En enregistrant nos comportements en continu, les applications peuvent nous renseigner de manière plus fiable que la parole du patient et de sa famille sur la qualité de son sommeil, par exemple. Elles peuvent livrer un phénotype numérique, des signatures de comportements, et émettre des alertes – charge au médecin de savoir s’il faut les prendre en compte. Elles ont le pouvoir de modifier la relation médecin-patient et les pratiques, comme jadis le stéthoscope l’a fait. Elles augmentent notre capacité à soigner, mais ne nous remplacent pas. En revanche, notre ego risque d’en prendre un coup. Et le manque de formation des étudiants sur ces sujets est regrettable.

Êtes-vous étonné que l’IA parvienne à se montrer aussi voire plus empathique qu’un médecin ?

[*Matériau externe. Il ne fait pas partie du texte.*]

import Summits.KontsevichZagierPeriods.KontsevichZagierPeriods.Theorems.SoloInformedPathHomotopyPrep
import HarnessLib
import HarnessLib.Audit

/-!
# SoloInformed — the homotopy lemma for logarithmic-derivative representations on `[0,1]`

Solo programme `solo-KontsevichZagierPeriods-informed`, session s112 (kernel project
«`SoloInformedKZPUpTo 1` unconditionally from the tree's kernel Baker theorem»).

**Homotopy lemma** (`soloInformed_pathRep_sub_mem_relations_of_homotopy`).  If `V₀, V₁ ∈ ℚ̄[s]`
have the same end points `V₀(0) = V₁(0)`, `V₀(1) = V₁(1)` and the straight homotopy
`H(s,t) = (1 − t)V₀(s) + tV₁(s)` does not vanish on `[0,1]²`, then for every `g ∈ ℚ̄`
`[[0,1], Re(g V₁′/V₁)] ≡ [[0,1], Re(g V₀′/V₀)]` modulo `KZ.relations`.

Proof: Green's formula on the square inside the moves (`KZ.of_sub_of_mem_relations_green`) with the
RATIONAL primitives `P = Re(g ∂ₛH/H)`, `Q = Re(g ∂ₜH/H)` of the preparation file — no logarithm is
ever used as a primitive: `∂ₜP = ∂ₛQ = F`; the `t`-edges carry `Q(0,t) = Q(1,t) = 0` because
`H(0,·)`, `H(1,·)` are constant, the `s`-edges carry `Re(g V₁′/V₁) − Re(g V₀′/V₀)`; integrand
additivity finishes.  Consumers (later files): additivity `Seg(g,a) + Seg(g,b) ≡ Seg(g,ab)` of the
segment generators (`V₁ = L_a · L_b`, `V₀ = L_{ab}`), halving and inversion, and finally the
multiplicative null theorem fed by Baker's theorem.

References: M. Kontsevich, D. Zagier, *Periods* (2001), §1.2, rule (3) («Stokes»).
-/

noncomputable section

open scoped BigOperators Polynomial ComplexConjugate
open MeasureTheory Set Filter
open Literature.ModelTheory.ExponentialFields
open Literature.NumberTheory.Transcendental Literature.NumberTheory.Transcendental.KZ

namespace Summit.KontsevichZagierPeriods.KontsevichZagierPeriods.Theorems

section Homotopy

variable {g : ℂ} {V₀ V₁ : ℂ[X]}


/-- The `t`-slices of `P`: continuity on `[0,1]` and derivative `F` on `(0,1)`. -/
theorem soloInformed_homP_slice
    (hH : ∀ s ∈ Icc (0 : ℝ) 1, ∀ t ∈ Icc (0 : ℝ) 1,
      (1 - (t : ℂ)) * V₀.eval (s : ℂ) + (t : ℂ) * V₁.eval (s : ℂ) ≠ 0)
    {y : Fin 1 → ℝ} (hy : y ∈ soloInformedUnitBand) :
    ContinuousOn (fun t : ℝ => soloInformedHomP g V₀ V₁ (Fin.snoc y t)) (Icc 0 1) ∧
      ∀ t ∈ Ioo (0 : ℝ) 1, HasDerivAt (fun t : ℝ => soloInformedHomP g V₀ V₁ (Fin.snoc y t))
        (soloInformedHomF g V₀ V₁ (Fin.snoc y t)) t := by
  set A := V₀.eval ((y 0 : ℝ) : ℂ) with hA
  set B := V₁.eval ((y 0 : ℝ) : ℂ) with hB
  set A' := V₀.derivative.eval ((y 0 : ℝ) : ℂ) with hA'
  set B' := V₁.derivative.eval ((y 0 : ℝ) : ℂ) with hB'
  set hc : ℂ → ℂ := fun τ => (1 - τ) * A + τ * B with hc_def
  set hs : ℂ → ℂ := fun τ => (1 - τ) * A' + τ * B' with hs_def
  have hz0 : ∀ t : ℝ, (Fin.snoc y t : Fin 2 → ℝ) 0 = y 0 := fun _ => rfl
  have hz1 : ∀ t : ℝ, (Fin.snoc y t : Fin 2 → ℝ) 1 = t := fun _ => rfl
  have hPeq : ∀ t : ℝ, soloInformedHomP g V₀ V₁ (Fin.snoc y t) = (g * (hs t / hc t)).re := by
    intro t
    simp [soloInformedHomP, soloInformedHomS, soloInformedHomC, hc_def, hs_def,
      hz1, Complex.ofReal_sub, hA,
      hB, hA', hB']
  have hc_ne : ∀ t ∈ Icc (0 : ℝ) 1, hc t ≠ 0 := fun t ht => by
    have := hH (y 0) (soloInformed_mem_unitBand.1 hy) t ht
    simpa [hc_def] using this
  have hc_der : ∀ τ : ℂ, HasDerivAt hc (B - A) τ := fun τ =>
    ((((hasDerivAt_id' τ).const_sub 1).mul_const A).add
      ((hasDerivAt_id' τ).mul_const B)).congr_deriv (by ring)
  have hs_der : ∀ τ : ℂ, HasDerivAt hs (B' - A') τ := fun τ =>
    ((((hasDerivAt_id' τ).const_sub 1).mul_const A').add
      ((hasDerivAt_id' τ).mul_const B')).congr_deriv (by ring)
  have hc_cont : Continuous hc := continuous_iff_continuousAt.2 fun τ => (hc_der τ).continuousAt
  have hs_cont : Continuous hs := continuous_iff_continuousAt.2 fun τ => (hs_der τ).continuousAt
  refine ⟨?_, fun t ht => ?_⟩
  · have key : ContinuousOn (fun t : ℝ => (g * (hs t / hc t)).re) (Icc 0 1) :=
      Complex.continuous_re.comp_continuousOn (continuousOn_const.mul
        ((hs_cont.comp Complex.continuous_ofReal).continuousOn.div
          (hc_cont.comp Complex.continuous_ofReal).continuousOn hc_ne))
    exact key.congr fun t _ => hPeq t
  · have hne : hc t ≠ 0 := hc_ne t (Ioo_subset_Icc_self ht)
    have hd : HasDerivAt (fun τ => g * (hs τ / hc τ))
        (g * (((B' - A') * hc t - hs t * (B - A)) / hc t ^ 2)) (t : ℂ) :=
      ((hs_der _).div (hc_der _) hne).const_mul g
    have hF : soloInformedHomF g V₀ V₁ (Fin.snoc y t) =
        (g * (((B' - A') * hc t - hs t * (B - A)) / hc t ^ 2)).re := by
      simp [soloInformedHomF, soloInformedHomST, soloInformedHomS, soloInformedHomT,
        soloInformedHomC, hc_def, hs_def,
        hz1, Complex.ofReal_sub, hA, hB, hA', hB']
    rw [hF]
    exact hd.real_of_complex.congr_of_eventuallyEq (Eventually.of_forall fun t => hPeq t)

/-- The `s`-slices of `Q` at height `t₀ = y 0`: continuity on `[0,1]` and derivative `F` on
`(0,1)` (the point `(s, t₀)` is `Fin.snoc (Fin.snoc (Fin.init y) s) (y (Fin.last 0))`). -/
theorem soloInformed_homQ_slice
    (hH : ∀ s ∈ Icc (0 : ℝ) 1, ∀ t ∈ Icc (0 : ℝ) 1,
      (1 - (t : ℂ)) * V₀.eval (s : ℂ) + (t : ℂ) * V₁.eval (s : ℂ) ≠ 0)
    {y : Fin 1 → ℝ} (hy : y ∈ soloInformedUnitBand) :
    ContinuousOn (fun s : ℝ => soloInformedHomQ g V₀ V₁
        (Fin.snoc (Fin.snoc (Fin.init y) s : Fin 1 → ℝ) (y (Fin.last 0)))) (Icc 0 1) ∧
      ∀ s ∈ Ioo (0 : ℝ) 1, HasDerivAt (fun s : ℝ => soloInformedHomQ g V₀ V₁
        (Fin.snoc (Fin.snoc (Fin.init y) s : Fin 1 → ℝ) (y (Fin.last 0))))
        (soloInformedHomF g V₀ V₁ (Fin.snoc (Fin.snoc (Fin.init y) s : Fin 1 → ℝ) (y (Fin.last 0))))
          s := by
  have hpt0 : ∀ s : ℝ, (Fin.snoc (Fin.snoc (Fin.init y) s : Fin 1 → ℝ) (y (Fin.last 0)) :
      Fin 2 → ℝ) 0 = s := fun s => rfl
  have hpt1 : ∀ s : ℝ, (Fin.snoc (Fin.snoc (Fin.init y) s : Fin 1 → ℝ) (y (Fin.last 0)) :
      Fin 2 → ℝ) 1 = y 0 := fun s => rfl
  set T : ℂ := ((y 0 : ℝ) : ℂ) with hT
  set kc : ℂ → ℂ := fun σ => (1 - T) * V₀.eval σ + T * V₁.eval σ with kc_def
  set kt : ℂ → ℂ := fun σ => V₁.eval σ - V₀.eval σ with kt_def
  have hQeq : ∀ s : ℝ, soloInformedHomQ g V₀ V₁
      (Fin.snoc (Fin.snoc (Fin.init y) s : Fin 1 → ℝ) (y (Fin.last 0))) =
      (g * (kt s / kc s)).re := by
    intro s
    simp only [soloInformedHomQ, soloInformedHomT, soloInformedHomC, hpt0, hpt1, kc_def, kt_def,
      Complex.ofReal_sub, Complex.ofReal_one, hT]
  have kc_ne : ∀ s ∈ Icc (0 : ℝ) 1, kc s ≠ 0 := fun s hs => by
    have := hH s hs (y 0) (soloInformed_mem_unitBand.1 hy)
    simpa [kc_def, hT] using this
  have kc_der : ∀ σ : ℂ, HasDerivAt kc
      ((1 - T) * V₀.derivative.eval σ + T * V₁.derivative.eval σ) σ := fun σ =>
    ((V₀.hasDerivAt σ).const_mul (1 - T)).add ((V₁.hasDerivAt σ).const_mul T)
  have kt_der : ∀ σ : ℂ, HasDerivAt kt (V₁.derivative.eval σ - V₀.derivative.eval σ) σ := fun σ =>
    (V₁.hasDerivAt σ).sub (V₀.hasDerivAt σ)
  have kc_cont : Continuous kc := continuous_iff_continuousAt.2 fun σ => (kc_der σ).continuousAt
  have kt_cont : Continuous kt := continuous_iff_continuousAt.2 fun σ => (kt_der σ).continuousAt
  refine ⟨?_, fun s hs => ?_⟩
  · have key : ContinuousOn (fun s : ℝ => (g * (kt s / kc s)).re) (Icc 0 1) :=
      Complex.continuous_re.comp_continuousOn (continuousOn_const.mul
        ((kt_cont.comp Complex.continuous_ofReal).continuousOn.div
          (kc_cont.comp Complex.continuous_ofReal).continuousOn kc_ne))
    exact key.congr fun s _ => hQeq s
  · have hne : kc s ≠ 0 := kc_ne s (Ioo_subset_Icc_self hs)
    have hd := ((kt_der (s : ℂ)).div (kc_der (s : ℂ)) hne).const_mul g
    have hF : soloInformedHomF g V₀ V₁
        (Fin.snoc (Fin.snoc (Fin.init y) s : Fin 1 → ℝ) (y (Fin.last 0))) =
        (g * (((V₁.derivative.eval (s : ℂ) - V₀.derivative.eval (s : ℂ)) * kc s -
          kt s * ((1 - T) * V₀.derivative.eval (s : ℂ) + T * V₁.derivative.eval (s : ℂ))) /
            kc s ^ 2)).re := by
      simp only [soloInformedHomF, soloInformedHomST, soloInformedHomS, soloInformedHomT,
        soloInformedHomC, hpt0, hpt1, kc_def, kt_def, Complex.ofReal_sub, Complex.ofReal_one, hT]
      congr 1
      ring
    rw [hF]
    exact hd.real_of_complex.congr_of_eventuallyEq (Eventually.of_forall fun s => hQeq s)

/-- `P` on the top edge `t = 1` is `Re(g V₁′/V₁)`. -/
theorem soloInformed_homP_top (y : Fin 1 → ℝ) :
    soloInformedHomP g V₀ V₁ (Fin.snoc y 1) =
      (g * (V₁.derivative.eval ((y 0 : ℝ) : ℂ) / V₁.eval ((y 0 : ℝ) : ℂ))).re := by
  have hz0 : (Fin.snoc y 1 : Fin 2 → ℝ) 0 = y 0 := rfl
  have hz1 : (Fin.snoc y 1 : Fin 2 → ℝ) 1 = 1 := rfl
  simp [soloInformedHomP, soloInformedHomS, soloInformedHomC, hz0, hz1]

/-- `P` on the bottom edge `t = 0` is `Re(g V₀′/V₀)`. -/
theorem soloInformed_homP_bot (y : Fin 1 → ℝ) :
    soloInformedHomP g V₀ V₁ (Fin.snoc y 0) =
      (g * (V₀.derivative.eval ((y 0 : ℝ) : ℂ) / V₀.eval ((y 0 : ℝ) : ℂ))).re := by
  have hz0 : (Fin.snoc y 0 : Fin 2 → ℝ) 0 = y 0 := rfl
  have hz1 : (Fin.snoc y 0 : Fin 2 → ℝ) 1 = 0 := rfl
  simp [soloInformedHomP, soloInformedHomS, soloInformedHomC, hz0, hz1]

/-- `Q` vanishes on the edges `s = 0` and `s = 1` (the two paths share their end points). -/
theorem soloInformed_homQ_edge (h0 : V₀.eval 0 = V₁.eval 0) (h1 : V₀.eval 1 = V₁.eval 1)
    (y : Fin 1 → ℝ) :
    soloInformedHomQ g V₀ V₁ (Fin.snoc (Fin.snoc (Fin.init y) 1 : Fin 1 → ℝ) (y (Fin.last 0))) -
      soloInformedHomQ g V₀ V₁ (Fin.snoc (Fin.snoc (Fin.init y) 0 : Fin 1 → ℝ) (y (Fin.last 0)))
      = 0 := by
  have hpt0 : ∀ s : ℝ, (Fin.snoc (Fin.snoc (Fin.init y) s : Fin 1 → ℝ) (y (Fin.last 0)) :
      Fin 2 → ℝ) 0 = s := fun s => rfl
  have e1 : soloInformedHomT V₀ V₁
      (Fin.snoc (Fin.snoc (Fin.init y) 1 : Fin 1 → ℝ) (y (Fin.last 0))) = 0 := by
    rw [soloInformedHomT, hpt0]
    simp [h1]
  have e0 : soloInformedHomT V₀ V₁
      (Fin.snoc (Fin.snoc (Fin.init y) 0 : Fin 1 → ℝ) (y (Fin.last 0))) = 0 := by
    rw [soloInformedHomT, hpt0]
    simp [h0]
  simp only [soloInformedHomQ, e0, e1, zero_div, mul_zero, Complex.zero_re, sub_self]

/-- **Homotopy lemma (H).** For polynomial paths `V₀, V₁ ∈ ℚ̄[s]` with common end points whose
straight homotopy does not vanish on `[0,1]²`, the logarithmic-derivative representations
`[[0,1], Re(g V₁′/V₁)]` and `[[0,1], Re(g V₀′/V₀)]` (`g ∈ ℚ̄`) are equivalent modulo KZ's moves:
Green's formula on the square with the rational primitives `P = Re(g ∂ₛH/H)`, `Q = Re(g ∂ₜH/H)`.
[Kontsevich–Zagier 2001, §1.2, rule (3) «Stokes»; solo-informed s112, design memo
`kzp1_design_s112.md` §(H)] -/
theorem soloInformed_pathRep_sub_mem_relations_of_homotopy (hg : IsAlgebraic ℚ g)
    (hV₀ : ∀ n, IsAlgebraic ℚ (V₀.coeff n)) (hV₁ : ∀ n, IsAlgebraic ℚ (V₁.coeff n))
    (h0 : V₀.eval 0 = V₁.eval 0) (h1 : V₀.eval 1 = V₁.eval 1)
    (hH : ∀ s ∈ Icc (0 : ℝ) 1, ∀ t ∈ Icc (0 : ℝ) 1,
      (1 - (t : ℂ)) * V₀.eval (s : ℂ) + (t : ℂ) * V₁.eval (s : ℂ) ≠ 0)
    (R₀ R₁ : IntegralRep 1) (hR₀d : R₀.domain = soloInformedUnitBand)
    (hR₁d : R₁.domain = soloInformedUnitBand)
    (hR₀i : ∀ y ∈ soloInformedUnitBand, R₀.integrand y =
      (g * (V₀.derivative.eval ((y 0 : ℝ) : ℂ) / V₀.eval ((y 0 : ℝ) : ℂ))).re)
    (hR₁i : ∀ y ∈ soloInformedUnitBand, R₁.integrand y =
      (g * (V₁.derivative.eval ((y 0 : ℝ) : ℂ) / V₁.eval ((y 0 : ℝ) : ℂ))).re) :
    of R₁ - of R₀ ∈ relations := by
  -- the exact 2-form `F ds dt` on the square
  let rP : IntegralRep 2 := ⟨soloInformedUnitSquare, soloInformedHomF g V₀ V₁,
    soloInformed_isSemialgebraic_unitSquare, soloInformed_isSemialgebraicFunOn_homF hg hV₀ hV₁ hH,
    (soloInformed_continuousOn_homF hH).integrableOn_compact soloInformed_isCompact_unitSquare⟩
  -- the `s`-edges: `Re(g V₁′/V₁) − Re(g V₀′/V₀)` on `[0,1]`
  have hsa₁ : IsSemialgebraicFunOn ℚ soloInformedUnitBand R₁.integrand :=
    hR₁d ▸ R₁.isSemialgebraicFunOn_integrand
  have hsa₀ : IsSemialgebraicFunOn ℚ soloInformedUnitBand R₀.integrand :=
    hR₀d ▸ R₀.isSemialgebraicFunOn_integrand
  have hint₁ : IntegrableOn R₁.integrand soloInformedUnitBand := hR₁d ▸ R₁.integrableOn
  have hint₀ : IntegrableOn R₀.integrand soloInformedUnitBand := hR₀d ▸ R₀.integrableOn
  let bP : IntegralRep 1 := ⟨soloInformedUnitBand, fun y => R₁.integrand y - R₀.integrand y,
    soloInformed_isSemialgebraic_unitBand, IsSemialgebraicFunOn.sub_holds hsa₁ hsa₀,
    hint₁.sub hint₀⟩
  -- the `t`-edges: zero
  let bQ : IntegralRep 1 := ⟨soloInformedUnitBand, fun _ => 0,
    soloInformed_isSemialgebraic_unitBand, soloInformed_isSemialgebraicFunOn_zero_unitBand,
    integrableOn_zero⟩
  have hPsa : IsSemialgebraicFunOn ℚ rP.domain (soloInformedHomP g V₀ V₁) :=
    (re_im_mul (re_im_const soloInformed_isSemialgebraic_unitSquare
      (isAlgebraic_re_im hg).1 (isAlgebraic_re_im hg).2) (re_im_div (soloInformed_re_im_homS hV₀ hV₁)
      (soloInformed_re_im_homC hV₀ hV₁) fun w hw => soloInformed_homC_ne_zero hH hw)).1
  have hQsa : IsSemialgebraicFunOn ℚ rP.domain (soloInformedHomQ g V₀ V₁) :=
    (re_im_mul (re_im_const soloInformed_isSemialgebraic_unitSquare
      (isAlgebraic_re_im hg).1 (isAlgebraic_re_im hg).2) (re_im_div (soloInformed_re_im_homT hV₀ hV₁)
      (soloInformed_re_im_homC hV₀ hV₁) fun w hw => soloInformed_homC_ne_zero hH hw)).1
  have hgreen : of bQ - of bP ∈ relations := by
    refine of_sub_of_mem_relations_green (n := 0) (τ := univ) (α := fun _ => 0) (β := fun _ => 1)
      (γ := fun _ => 0) (δ := fun _ => 1) (soloInformedHomP g V₀ V₁) (soloInformedHomQ g V₀ V₁)
      soloInformed_isSemialgebraicFunOn_zero_base soloInformed_isSemialgebraicFunOn_one_base
      soloInformed_isSemialgebraicFunOn_zero_base soloInformed_isSemialgebraicFunOn_one_base
      (fun _ _ => zero_le_one) (fun _ _ => zero_le_one) rP rP bP bQ rfl rfl hPsa hQsa
      (fun y hy => (soloInformed_homP_slice hH hy).1)
      (fun y hy t ht => (soloInformed_homP_slice hH hy).2 t ht)
      (fun y hy => (soloInformed_homQ_slice hH hy).1)
      (fun y hy s hs => (soloInformed_homQ_slice hH hy).2 s hs)
      (fun _ _ => rfl) rfl (fun y hy => ?_) rfl (fun y _ => ?_)
    · show R₁.integrand y - R₀.integrand y =
        soloInformedHomP g V₀ V₁ (Fin.snoc y 1) - soloInformedHomP g V₀ V₁ (Fin.snoc y 0)
      rw [soloInformed_homP_top, soloInformed_homP_bot, hR₁i y hy, hR₀i y hy]
    · show (0 : ℝ) = _
      rw [soloInformed_homQ_edge h0 h1]
  have hbQ : of bQ ∈ relations := of_mem_relations_of_eqOn_zero bQ fun _ _ => rfl
  have hbP : of bP ∈ relations := by
    have := relations.sub_mem hbQ hgreen
    simpa using this
  have hadd : of R₁ - of R₀ - of bP ∈ relations :=
    integrandAddRel_subset_relations ⟨1, R₁, R₀, bP, hR₀d.trans hR₁d.symm, hR₁d.symm,
      fun y _ => by simp [bP], rfl⟩
  have := relations.add_mem hadd hbP
  simpa using this

end Homotopy

end Summit.KontsevichZagierPeriods.KontsevichZagierPeriods.Theorems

Ce n’est pas étonnant : l’IA sait simuler un comportement et reconnaître des émotions, même si le robot n’a aucune conscience de lui-même. En miroir, nous sommes capables d’attribuer de l’agentivité à du non-vivant (comme un nounours ou la chaise sur laquelle on s’est cogné). Il est important alors, sur le plan éthique, de préciser à l’utilisateur qu’il converse avec un robot.

Quels sont les risques de ces applis ?

Une partie sont inhérents à l’informatique et concernent la protection et la propriété des données. Il existe aussi des risques d’erreur : l’outil doit être fiable et apporter un réel bénéfice. Nous nous interrogeons aussi sur la transformation de la notion de la santé. Qu’est-ce qu’implique le repérage précoce ? Être en bonne santé est-il un impératif ? Pour l’heure, il me semble que ces outils doivent s’appliquer d’abord aux sujets qui ont des troubles. Et ne nous méprenons pas, l’acceptabilité chez les patients psychiatriques est tout aussi aléatoire qu’en population générale, ils ne sont pas plus réticents.